В народе говорят, чтобы узнать человека, надо съесть с ним пуд соли. Конечно, бывает достаточно и одной щепотки, но то исключение из правила. Ей, Анастасии, и пуда оказалось мало. Да пыталась ли она понять Родиона? Просто-напросто доверилась своим чувствам, хотя и считала себя старой девой. Но время всегда потребует отчета, уж время-то найдет удобный случай позвать к ответу. Жаль только медлит слишком: и чем значительнее ошибка, тем, кажется, неторопливее оно. Верно, эти двенадцать лет прожиты недаром, не стыдно взглянуть в глаза людям. А праздника не получилось... Что ж, если суждено и ей, Кашириной, пройти свой Горюн, то она пройдет его, не жалуясь, как и Нечаева, у которой все-таки надо поучиться жизнелюбию.
12
Когда уставшую от непогоды, унылую ноябрьскую степь наспех прикроет запоздалая зима первым невесомым снегом, и весело глянет поутру из-за высоких порожних туч ослепительное негреющее солнце, то мир кажется неузнаваемо преображенным. Горы как бы отступили за ночь далеко на север: едва различаешь на горизонте синеватые прожилки гребней, припорошенные еще слегка,— в надежде на декабрьские бураны. Равнина на юго-востоке начинается теперь будто сразу же за городом: в однообразной белизне теряются, пропадают до весны знакомые очертания кряжистых увалов, плавные развороты сухих балок, глубокие овраги с перехваченными морозом ручейками.

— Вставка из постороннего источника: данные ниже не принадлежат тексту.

/-- **`Ξ_hSᵀ ∈ 𝒵(−2, ω₁e^{δ₀})`** GIVEN the proper-scale bound `|ξ_h| ≤ ω₁B⁻²` on the second differences: one
entry `ξ_h(x)` per row, at the predecessor. OURS. [folklore] -/
theorem opZon_Xi_mul_transpose (hB : 0 < B) (hδ₀ : 0 < δ₀) (hω₁ : 0 ≤ ω₁) (hbu : ∀ x, pU (bu x) = x.1)
    (hbv : ∀ x, pV (bv x) = x.1)
    (hzone : ∀ e e', dE n B e e' ≤ (fun _ => (B : ℝ)) e → h e ≠ h e' →
      (toyFrame n B N hN δ₀).β (id (Prod.fst e)) = 0)
    (hξ : ∀ x, |sd h x| ≤ ω₁ * ((B : ℝ) ^ 2)⁻¹) :
    OpZon (toyFrame n B N hN δ₀) bu bv pU pV (-2) (ω₁ * Real.exp δ₀) (Xi h * (Sh n B).transpose) := by
  rw [show ω₁ * Real.exp δ₀ = ω₁ * Real.exp (δ₀ * 1) by rw [mul_one]]
  have hnz : ∀ x x', (Xi h * (Sh n B).transpose) x x' ≠ 0 → ι x = ι x' + 1 ∧ sd h x ≠ 0 := by
    intro x x' hT
    rw [Xi_mul_transpose_apply, Sh_apply] at hT
    by_cases h1 : ι x = ι x' + 1
    · rw [if_pos h1, mul_one] at hT; exact ⟨h1, hT⟩
    · rw [if_neg h1, mul_zero] at hT; exact absurd rfl hT
  refine opZon_local_toy hB hδ₀ hω₁ hbu hbv (fun x => ?_) (fun x x' hT => ?_) (fun x x' => ?_) (fun x x' hT => ?_)
  · refine card_le_one.2 fun a ha b hb => ?_
    rw [mem_filter] at ha hb
    exact ι_inj.1 (by have := (hnz x a ha.2).1; have := (hnz x b hb.2).1; omega)
  · rw [(bdist_isPseudoDist n).symm]; exact bdist_le_one_of_succ (hnz x x' hT).1
  · rw [Xi_mul_transpose_apply, Sh_apply, show ((-2 : ℤ)) = -((2 : ℕ) : ℤ) by norm_num, zpow_neg, zpow_natCast]
    by_cases h1 : ι x = ι x' + 1
    · rw [if_pos h1, mul_one]; exact hξ x
    · rw [if_neg h1, mul_zero, abs_zero]; positivity
  · have h2 := (hnz x x' hT).2
    rw [sd] at h2
    by_cases h1 : fd h x = 0
    · rw [h1, zero_sub, neg_ne_zero] at h2; exact zone_of_bfd_ne_zero hB hzone h2
    · exact zone_of_fd_ne_zero hB hzone h1

variable {M I₀ : ℕ}

/-- the ONE constant of the Leibniz block of the smooth-cutoff datum: `θ_H = (3/2)(1/M)(1 + e^{δ₀}) + (6/M²)e^{δ₀}`
(`O(M⁻¹)`, uniform in `B`, `n`, `I₀`; it dominates Toy4's `thetaL`). OURS (typing). [folklore] -/
def thetaH (M : ℕ) (δ₀ : ℝ) : ℝ :=
  3 / 2 * (1 / M) * (1 + Real.exp δ₀) + 6 * (1 / (M : ℝ)) ^ 2 * Real.exp δ₀

/-- [folklore] -/
theorem thetaH_nonneg : 0 ≤ thetaH M δ₀ := by unfold thetaH; positivity

/-- `θ_L ≤ θ_H` for `0 ≤ δ₀`. [folklore] -/
theorem thetaL_le_thetaH (hδ₀ : 0 ≤ δ₀) : thetaL M δ₀ ≤ thetaH M δ₀ := by
  unfold thetaL thetaH
  have h1 := Real.one_le_exp hδ₀
  have h2 : 0 ≤ 6 * (1 / (M : ℝ)) ^ 2 := by positivity
  nlinarith

/-- **(L) `Lm₁ = −(Θ + ΘS) ∈ 𝒵(−1, θ_H)`** for `h₄` on the toy frame of the ramp zone (any block maps over the
block projection). OURS. [folklore] -/
theorem h4_zLm₁bw (hB : 0 < B) (hM : 0 < M) (hIM : I₀ + M < n) (hδ₀ : 0 < δ₀) (hbu : ∀ x, pU (bu x) = x.1)
    (hbv : ∀ x, pV (bv x) = x.1) :
    OpZon (toyFrame n B (rampZone n M I₀) (rampZone_nonempty (lt_of_hIM hIM)) δ₀) bu bv pU pV (-1) (thetaH M δ₀)
      (-(Th (h4 n B M I₀) + Th (h4 n B M I₀) * Sh n B)) := by
  have hN := rampZone_nonempty (n := n) (M := M) (lt_of_hIM hIM)
  refine B9SectCDiffDict.opZon_mono (toyFrame_valid hB hN hδ₀)
    (opZon_neg (B9SectCDiffDict.opZon_add
      (opZon_Th hB hδ₀ (by positivity) hbu hbv (h4_modulus hB hM _) (h4_zone hB hM hN))
      (opZon_Th_mul_Sh hB hδ₀ (by positivity) hbu hbv (h4_modulus hB hM _) (h4_zone hB hM hN))))
    (by positivity) ?_
  unfold thetaH
  have : 0 ≤ 6 * (1 / (M : ℝ)) ^ 2 * Real.exp δ₀ := by positivity
  linarith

Поникший под осенними дождями, жесткий, как проволока, ковыль вдруг снова выпрямляется, приподымает свои метелки в малахитовых искорках утреннего инея — и хоть сейчас выезжай на сенокос, пока не замело проселки-летники. На снегу — ни одного следа: все живое притаилось, с восхищением и опаской наблюдая из своих убежищ долгожданную и всегда внезапную перемену на земле. Так бы и шел весь день прямо по степи, неотрывно вглядываясь в даль, словно ты здесь сроду не хаживал с тульской двустволкой за плечами, словно тебе снится чудо. Но, нет, во сне не такой летучий шаг, не такой пьянящий воздух. Значит, это происходит наяву, в окрестностях Ярска, который где-то близко, судя по дымам, низким, длинноволокнистым, как поземка, что лениво струится в пойме притихшего Урала.

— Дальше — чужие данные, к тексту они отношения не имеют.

/-- **`X(k, ρ̄)` is the image of the `ℚ̄_p`-points of the crystalline deformation ring under
`x ↦ a_p(ρ_x)`** — Rozensztajn's definition `X(k, ρ̄) = a_p(𝒳(k, ρ̄)(ℚ̄_p))` ([Roz20] §5.3.1),
for ANY `𝓡 : CrystallineDeformationRing p K 𝒪 𝔽 ρ̄ 𝔇 (𝔇.HasCrystallineHodgeType k)` (the accepted
framed interface; the image does not see the framing): by the characterising bijection
`𝓡.pointEquiv` between points and crystalline lifts of Hodge type `(k)`. [cite: Rozensztajn2020, §5.3.1] -/
theorem crystallineLocus_eq_range [TopologicalSpace kk] {k : ℕ}
    {ρbar : FramedRep (absoluteGaloisGroup K) kk 2}
    (𝓡 : CrystallineDeformationRing p K O kk ρbar 𝔇 (𝔇.HasCrystallineHodgeType k)) :
    𝔇.crystallineLocus O k ρbar.toMonoidHom =
      Set.range fun x : 𝓡.R →ₐ[O] PadicAlgCl p => 𝔇.frobTraceParam (𝓡.liftAt x) := by
  ext a
  constructor
  · rintro ⟨ρ, hred, hcr, hH, rfl⟩
    refine ⟨𝓡.pointOf ρ hred ⟨hcr, hH⟩, ?_⟩
    simp only [PointwiseLiftingRing.liftAt_pointOf]
  · rintro ⟨x, rfl⟩
    exact ⟨𝓡.liftAt x, 𝓡.reducesTo_liftAt x, 𝓡.isCrystallineFramed_liftAt x,
      𝓡.hodgeType_liftAt x, rfl⟩

/-- In particular all points of a crystalline deformation ring of Hodge type `(k)` have their
parameter in `X(k, ρ̄)`. [cite: Rozensztajn2020, §5.3.1] -/
lemma frobTraceParam_liftAt_mem [TopologicalSpace kk] {k : ℕ}
    {ρbar : FramedRep (absoluteGaloisGroup K) kk 2}
    (𝓡 : CrystallineDeformationRing p K O kk ρbar 𝔇 (𝔇.HasCrystallineHodgeType k))
    (x : 𝓡.R →ₐ[O] PadicAlgCl p) :
    𝔇.frobTraceParam (𝓡.liftAt x) ∈ 𝔇.crystallineLocus O k ρbar.toMonoidHom := by
  rw [crystallineLocus_eq_range 𝓡]
  exact ⟨x, rfl⟩

end Locus

/-! ### Theorem 1 of [Roz20], first half, as a predicate on the datum; the named fact -/

/-- **Rozensztajn's Theorem 1 (first half) for the datum `𝔇`** (a PREDICATE on
`𝔇 : PstWeilDeligneData K p`, in the manner of the accepted `HasCrystallineDeformationRings`):
if `K = ℚ_p` (degree `[K : ℚ_p] = 1` for the `ℚ_p`-algebra structure `𝔇.algebra`), then for
every finite `L/ℚ_p` inside `ℚ̄_p` with integers `𝒪_L` and residue field `k_L` (discrete), every
integer `k ≥ 2` and every continuous `ρ̄ : Γ_K → GL_2(k_L)` with trivial endomorphisms
(`HasTrivialEndomorphisms`; [Roz20] Def. 5.1.2, deformation data `(k, triv, ρ̄, ε^{k-1})`), the
locus `X(k, ρ̄) ⊆ ℚ̄_p` (`crystallineLocus`) of parameters `a_p` of the crystalline lifts of `ρ̄`
with Hodge–Tate weights `(0, k-1)` and determinant `ε^{k-1}` **is a standard subset of `ℚ̄_p`**
(`IsStandardSubset`: a finite disjoint union of rational open disks with finitely many rational
closed disks removed).  [Roz20], Introduction, Theorem 1 (= Theorem A), first assertion; proved
as Cor. 5.3.2 / Thm. 5.3.3 (for all deformation data; here `τ = triv`, §5.4) from Thm. 5.3.1
(the parameter is an injective analytic function on the generic fibre of Kisin's `R(k, ρ̄)`) and
Thm. 3.4.1.  The second assertion of Theorem 1 (`R(k, ρ̄)[1/p]` is the ring of bounded analytic
functions on `X(k, ρ̄)`) is not recorded (module docstring). [cite: Rozensztajn2020, Introduction Thm. 1 and Cor. 5.3.2] -/
def HasStandardCrystallineLoci (𝔇 : PstWeilDeligneData K p) : Prop :=
  (letI := 𝔇.algebra; Module.finrank ℚ_[p] K = 1) →
    ∀ (L : IntermediateField ℚ_[p] (PadicAlgCl p)) [FiniteDimensional ℚ_[p] L] (k : ℕ), 2 ≤ k →
      letI := intermediateFieldIntegers.algebraPadicAlgCl L
      letI : TopologicalSpace (ResidueField (intermediateFieldIntegers p L)) := ⊥
      ∀ ρbar : FramedRep (absoluteGaloisGroup K) (ResidueField (intermediateFieldIntegers p L)) 2,
        HasTrivialEndomorphisms ρbar.toMonoidHom →
          IsStandardSubset (𝔇.crystallineLocus (intermediateFieldIntegers p L) k ρbar.toMonoidHom)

Настроение у Никонора Ефимовича было преотличное. Он отправился из дома затемно, не позавтракав, и возвращался, правда, ни с чем, однако ж, и без обычной досады на неудачную охоту. Его просто потянуло из жаркой горницы за город, где и думается-то свободнее. Припозднившаяся осень, наконец-то, кончилась, мир точно раздвинулся, как всегда в первоначальную пору степной зимы. Это ощущение новых далей совпадало у Каширина с мысленным представлением о пространственности времени, рельеф которого он чувствовал под старость лет почти физически. Приближался внеочередной съезд партии, только что были обнародованы тезисы о семилетнем плане. Естественно, чем ближе к цели, тем большее нетерпение охватывает идущих впереди, и шаг их, без того размашистый, становится буквально семимильным.
Этим и объяснил Никонор Ефимович появление повой, более крупной меры времени, когда вчера выступал на собрании партактива.
Он вернулся с собрания растревоженным, долго не ложился спать; к прежним мыслям о Максиме добавилась навязчивая мысль о Родионе. Никонор Ефимович понимал, что в жизни начинается небывалое, невиданное ускорение, и ему с его стариковской, немного наивной страстью хотелось, чтобы, все люди сделались счастливыми. Когда же, как не теперь, избавиться им всем, всем до одного, от незаслуженных обид, кто был обижен, от собственных ошибок, кто заблуждался. Пора бы уж, в самом деле, дать возможность Максиму вернуться в партию. Пора и Родиону простить необдуманный поступок: не век же человеку быть в тени.